The high-salary potential outliers all appear to be legitimate data. Most roles are C-level executive roles and the junior positions are in industries that are well known for high salaries (oil, finance). We determine these entries to be legitimate and will not remove them.

In [None]:
# Remove data with zero salaries
train_df = train_df[train_df.salary > 8.5]

In [None]:
def plot_feature(df, col):
    '''
    Make plot for each features
    left, the distribution of samples on the feature
    right, the dependance of salary on the feature
    '''
    plt.figure(figsize = (14, 6))
    plt.subplot(1, 2, 1)
    if df[col].dtype == 'int64':
        df[col].value_counts().sort_index().plot()
    else:
        #change the categorical variable to category type and order their level by the mean salary
        #in each category
        mean = df.groupby(col)['salary'].mean()
        df[col] = df[col].astype('category')
        levels = mean.sort_values().index.tolist()
        df[col].cat.reorder_categories(levels, inplace=True)
        df[col].value_counts().plot()
    plt.xticks(rotation=45)
    plt.xlabel(col)
    plt.ylabel('Counts')
    plt.subplot(1, 2, 2)

    if df[col].dtype == 'int64' or col == 'companyId':
        #plot the mean salary for each category and fill between the (mean - std, mean + std)
        mean = df.groupby(col)['salary'].mean()
        std = df.groupby(col)['salary'].std()
        mean.plot()
        plt.fill_between(range(len(std.index)), mean.values-std.values, mean.values + std.values, \
                         alpha = 0.1)
    else:
        sns.boxplot(x = col, y = 'salary', data=df)
    
    plt.xticks(rotation=45)
    plt.ylabel('Salaries')
    plt.show()

In [None]:
plot_feature(train_df, 'companyId')

#### The salary is weakly associated with companies

In [None]:
plot_feature(train_df, 'jobType')

#### There is a clear positive correlation between job type and salary.

In [None]:
plot_feature(train_df, 'degree')

#### More advanced degrees tend to correspond to higher salaries.

In [None]:
plot_feature(train_df, 'major')

#### People with majors of engineering, business and math generally have higher salaries.

In [None]:
plot_feature(train_df, 'industry')

#### As for industries, oil, finance and web industries generally pay better.

In [None]:
plot_feature(train_df, 'yearsExperience')

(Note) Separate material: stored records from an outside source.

/-- **The generation binder, type `D₄` (`DihedralGroup 4`, `c = r 2`, index `2`).** `K` a Galois CM field with an enumeration `e :
GalT K ≃ Fin 8` of its Galois translates, multiplicative for b30's table and with `e conjT = 2`; `σ₀` a base embedding; `𝒮` any
set of faces of `K` containing faces READING AS the 2 generating representative codes `(51, 5, 10)` (type `{0,1,4,5}`, places
`{0,2}`, `{1,3}`), `(51, 5, 80)` (type `{0,1,4,5}`, places `{0,2}`, `{4,6}`) — `σ₀ ∘ P ∈ R.Φ ↔ e P ∈` the type, `R.p`, `R.p′` at
the two places. Then `hgen(𝒮, σ₀)` holds at every face (b30's `generation`: two orbits of the five generate). [cite: Pohlmann1968,
Thm. 1] [cite: Milne1999LefschetzClasses, Thm. 3.2] -/
theorem hgen_octicDihedral (K : CMField) [IsGalois ℚ K] (e : GalT K ≃ Fin 8)
    (hmul : ∀ P Q : GalT K, e (P * Q) = Γ.mul (e P) (e Q)) (hconj : e conjT = Γ.conj) (σ₀ : (K : Type) →+* ℂ)
    (𝒮 : Set (Face K))
    (h₁ : ∃ R ∈ 𝒮, (∀ P : GalT K, P.1 σ₀ ∈ R.Φ.1 ↔ mem (e P) 51 = true) ∧
      Γ.placeMask (e (translate σ₀ R.p)) = 5 ∧ Γ.placeMask (e (translate σ₀ R.p')) = 10)
    (h₂ : ∃ R ∈ 𝒮, (∀ P : GalT K, P.1 σ₀ ∈ R.Φ.1 ↔ mem (e P) 51 = true) ∧
      Γ.placeMask (e (translate σ₀ R.p)) = 5 ∧ Γ.placeMask (e (translate σ₀ R.p')) = 80) (f : Face K) :
    lefChar f.corner (fun _ => ({σ₀} : Finset ((K : Type) →+* ℂ))) ∈ AddSubgroup.closure
      {a : Asym K | ∃ g ∈ 𝒮, ∃ σ : (K : Type) →+* ℂ, a = lefChar g.corner (fun _ => ({σ} : Finset ((K : Type) →+* ℂ)))} := by
  refine FaceCensus.hgen_of_generationCertOK Γ e hmul hconj genReps certs generation orbitCells pairLabels σ₀ 𝒮 ?_ f
  intro r hr
  have hr' : r = (51, 5, 10) ∨ r = (51, 5, 80) := by simpa [genReps] using hr
  rcases hr' with rfl | rfl
  · obtain ⟨R, hRS, hΦ, hp, hq⟩ := h₁
    exact ⟨R, hRS, ⟨by decide, fun i => by rw [mem_pullType, hΦ, e.apply_symm_apply]⟩, hp, hq⟩
  · obtain ⟨R, hRS, hΦ, hp, hq⟩ := h₂
    exact ⟨R, hRS, ⟨by decide, fun i => by rw [mem_pullType, hΦ, e.apply_symm_apply]⟩, hp, hq⟩

/-- **Non-vacuity, type `D₄` (`DihedralGroup 4`, `c = r 2`, index `2`):** under any such enumeration, faces of `K` reading as the
generating representative codes EXIST (`FaceCensus.exists_face_reads`; the codes lie in `Γ.faces` by `decide`). [folklore] -/
theorem exists_faces_octicDihedral (K : CMField) [IsGalois ℚ K] (e : GalT K ≃ Fin 8)
    (hmul : ∀ P Q : GalT K, e (P * Q) = Γ.mul (e P) (e Q)) (hconj : e conjT = Γ.conj) (σ₀ : (K : Type) →+* ℂ) :
    ∃ R₁ R₂ : Face K,
      ((∀ P : GalT K, P.1 σ₀ ∈ R₁.Φ.1 ↔ mem (e P) 51 = true) ∧
      Γ.placeMask (e (translate σ₀ R₁.p)) = 5 ∧ Γ.placeMask (e (translate σ₀ R₁.p')) = 10) ∧
      ((∀ P : GalT K, P.1 σ₀ ∈ R₂.Φ.1 ↔ mem (e P) 51 = true) ∧
      Γ.placeMask (e (translate σ₀ R₂.p)) = 5 ∧ Γ.placeMask (e (translate σ₀ R₂.p')) = 80) := by
  obtain ⟨R₁, hT₁, hp₁, hq₁⟩ := FaceCensus.exists_face_reads Γ e hmul hconj σ₀ (r := (51, 5, 10))
    (by decide +kernel)
  obtain ⟨R₂, hT₂, hp₂, hq₂⟩ := FaceCensus.exists_face_reads Γ e hmul hconj σ₀ (r := (51, 5, 80))
    (by decide +kernel)
  exact ⟨R₁, R₂, ⟨fun P => by rw [← mem_pullType, ← e.symm_apply_apply P, ← hT₁.2 (e P), e.symm_apply_apply],
    hp₁, hq₁⟩, ⟨fun P => by rw [← mem_pullType, ← e.symm_apply_apply P, ← hT₂.2 (e P), e.symm_apply_apply],
    hp₂, hq₂⟩⟩
import Summits.RiemannHypothesis.RiemannHypothesis.Theorems.WeilTwoPrimeDeflE25EBase
import Summits.RiemannHypothesis.RiemannHypothesis.Theorems.WeilTwoPrimeDeflE25EDataPE33
import Summits.RiemannHypothesis.RiemannHypothesis.Theorems.WeilTwoPrimeDeflE25EDataDnE18
import Literature.NumberTheory.LFunctions.WeilBlockRowsPZ
import Literature.NumberTheory.LFunctions.WeilBlockRowsFast
import HarnessLib

/-!
# Even-sector deflated two-prime certificate E25E: dominance of row 121 of `R = S''_even(κ') − UᵀU` (factored data)

`WeilCert.checkDomRowF` (linear-traversal form) with the materialized augmented block, the factored inverse `weilCertDeflE25EDnE/weilCertDeflE25ELsE` and the Bessel block, by `decide +kernel`, then `WeilCert.checkDomRowPZ_of_F`. Pure proof file.
-/

set_option linter.dupNamespace false

noncomputable section

namespace Summit.RiemannHypothesis.RiemannHypothesis.Theorems.EvenWinsBeyondArch

open Literature.NumberTheory.LFunctions

set_option maxHeartbeats 0 in
/-- Kernel check of the dominance of row 121 of `R` (even block, certificate E25E). [folklore] -/
theorem checkDomRowF0_121_weilCertDeflE25E :
    weilCertDeflE25EBase.checkDomRowF weilCertDeflE25EPmE weilCertDeflE25EDnE weilCertDeflE25ELsE weilCertDeflE25EHpE weilCertDeflE25EKappa' 0 121 = true := by
  decide +kernel

/-- Kernel check of the dominance of row 121 of `R` (factored data), from the fast row. [folklore] -/
theorem checkDomRowPZ0_121_weilCertDeflE25E :
    weilCertDeflE25EBase.checkDomRowPZ weilCertDeflE25EPmE weilCertDeflE25EDnE weilCertDeflE25ELsE weilCertDeflE25EHpE weilCertDeflE25EKappa' 0 121 = true :=
  WeilCert.checkDomRowPZ_of_F (by decide) checkDomRowF0_121_weilCertDeflE25E


end Summit.RiemannHypothesis.RiemannHypothesis.Theorems.EvenWinsBeyondArch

#### In general, there is a clear correlation between salary and years of experience.

In [None]:
plot_feature(train_df, 'milesFromMetropolis')

#### In general, salaries decrease with the distance to metropolis.

In [None]:
def encode_label(df, col):
    #encode the categories using average salary for each category to replace label
    cat_dict ={}
    cats = df[col].cat.categories.tolist()
    for cat in cats:
        cat_dict[cat] = train_df[train_df[col] == cat]['salary'].mean()   
    df[col] = df[col].map(cat_dict)

In [None]:
for col in train_df.columns:
    if train_df[col].dtype.name == "category":
        encode_label(train_df, col)

In [None]:
# Correlations between selected features and response
# jobId is discarded because it is unique for individual
fig = plt.figure(figsize=(12, 10))
features = ['companyId', 'jobType', 'degree', 'major', 'industry', 'yearsExperience', 'milesFromMetropolis']
sns.heatmap(train_df[features + ['salary']].corr(), cmap='Blues', annot=True)
plt.xticks(rotation=45)
plt.show()

We see that jobType is most strongly correlated with salary, followed by degree, major, and yearsExperience.

Among the features, we see that degree and major have a strong degree of correlation and jobType has a moderate degree of correlation with both degree and major.